Argentina: un paso adelante, dos para atrás

La incertidumbre generada por el resultado de las Primarias, Abiertas, Simultáneas y Obligatorias (PASO) desató una tormenta en nuestro país. Si bien la mayoría de las encuestas daban por ganadora a la fórmula Fernández-Fernández, nadie había previsto la diferencia por la cual ésta aventajaría a la fórmula Macri-Pichetto. Los quince puntos de diferencia entre ambas fórmulas sorprendieron no sólo al oficialismo sino también a la propia oposición.

Lo que no sorprende, sin embargo, fue la tormenta que se desató el día lunes siguiente a las PASO, algo que era previsible. Sólo basta buscar en los archivos de las semanas previas a las elecciones en donde se escucharon todo tipo de declaraciones por parte de los candidatos, todas ellas con tinte claramente electoralista, y algunas de poca aplicabilidad. Uno de los candidatos afirmaba que el dólar estaba barato y que no se deberían pagar los intereses de las LELIQ, palabras que fueron luego matizadas por algunos de sus economistas. Días más tarde, este candidato sacó quince puntos de ventaja al segundo, con lo cual el lunes 12 de agosto no se podía esperar otro resultado diferente a lo que finalmente sucedió con el dólar y el riesgo país. Si a esto le añadimos que ese mismo día el Presidente se enojó con los votantes, no es de extrañar que la cosa se agravara aún más.

El día miércoles 14 de agosto el Presidente reconoció que había estado mal en su discurso post-elecciones, aceptó la derrota y jugó sus cartas. Tal vez las únicas cartas que estén a su alcance para tratar de estabilizar la macroeconomía de cara a octubre y diciembre. Lanzó una serie de medidas que buscan contrarrestar el fuerte impacto de la devaluación sufrida en tan pocos días. Medidas que impactarán negativamente en la búsqueda del equilibrio fiscal, algo por lo que abogó el ahora exministro Nicolás Dujovne.

Sin embargo, hay que calmar los ánimos de diciembre en adelante. La comunicación telefónica entre amos candidatos fue una buena señal. De todos modos, es necesario un gesto más contundente para terminar con la incertidumbre, y frenar definitivamente la escalada del dólar y del riesgo país. Un gesto que debería venir por el lado de Fernández quien no es sólo un candidato, es el candidato que aventajó por quince puntos al segundo y que, de repetirse este resultado en octubre, podría convertirse en el próximo Presidente de los argentinos. Fernández debería dar indicios de cuál será su política económica llegado el caso, y designar un referente en materia económica que se encargue de disipar todas las dudas en torno a temas fundamentales para evitar, así, algunas contradicciones que han surgido dentro de su propio entorno. Hoy, medio ojo está mirando lo que hace el Presidente, mientras que otro ojo y medio observa lo que hace Fernández.

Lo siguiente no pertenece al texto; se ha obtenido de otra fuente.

/-- **Transport of `p ∤ c` UP an aligned additive `±2`-twist** (any prime `p`; granted modularity): in
the situation of `maninLocalTwoThree_maninConstant_dvd_of_additiveTwist_two_aligned`, `p ∤ c(D')`
implies `p ∤ c(D)`. [cite: Stevens1989, Lemma (5.4) p. 97] [cite: Pal2012, Lemma 3.1] -/
theorem maninLocalTwoThree_not_dvd_maninConstant_of_additiveUntwist_two_aligned
    (hnf : exists_isNewformOf)
    {W : WeierstrassCurve ℚ} [W.IsElliptic] [W.IsGloballyMinimal] {N : ℕ} [NeZero N]
    (D : ModularParametrizationData W N)
    (hopt : ∀ z ∈ D.L.lattice, ∃ w ∈ periodLattice D.f, z = D.c * w) (h64 : 2 ^ 6 ∣ N)
    {d : ℤ} (hd : d = 2 ∨ d = -2)
    {A : WeierstrassCurve ℚ} [A.IsElliptic] [A.IsGloballyMinimal] {N' : ℕ} [NeZero N']
    (D' : ModularParametrizationData A N')
    (htw : IsIsogenous W (A.quadraticTwist (d : ℚ)))
    (h4A : 2 ^ 2 ∣ A.conductorNorm ℤ) (hAN : A.conductorNorm ℤ ∣ N)
    {C : WeierstrassCurve ℚ} [C.IsElliptic] [C.IsGloballyMinimal] (u : VariableChange ℚ)
    (hu : u • A.quadraticTwist (d : ℚ) = C) (hΔ : C.Δ = (d : ℚ) ^ 6 * A.Δ) {p : ℤ}
    (hp : ¬ p ∣ D'.maninConstant) : ¬ p ∣ D.maninConstant :=
  fun h ↦ hp (h.trans (maninLocalTwoThree_maninConstant_dvd_of_additiveTwist_two_aligned hnf D hopt
    h64 hd D' htw h4A hAN u hu hΔ))

end Summit.BirchSwinnertonDyer.BirchSwinnertonDyer.Theorems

Por delante se presenta un desafío muy importante, volver a poner a Argentina en la senda del crecimiento. Serán necesarias varias reformas (laboral, tributaria y previsional); negociar nuevas metas (o reestructurar) con el FMI; reforzar la apertura comercial; y resolver si se continuará o se dará marcha atrás con las medidas recientemente adoptadas por el Gobierno para contener el impacto de la devaluación, entre otras.

Lamentablemente, la incertidumbre provocada por el resultado de las PASO ha dañado aún más nuestra débil economía. Las últimas previsiones antes de las elecciones indicaban que 2019 sería un año complicado, con una caída del PBI del 1,4%; una retracción del consumo privado superior a 6%; una caída de la inversión privada cercana al 14%; una inflación en torno al 40%; y una tasa de desempleo de 10,3%. Sin embargo, estas previsiones pasaron inexorablemente a convertirse en un escenario optimista. Independientemente de quien resulte ganador en las elecciones generales de octubre, o en el ballotage de noviembre, el daño en la economía ya está hecho y el escenario económico actual es peor que aquel que existía antes de las PASO.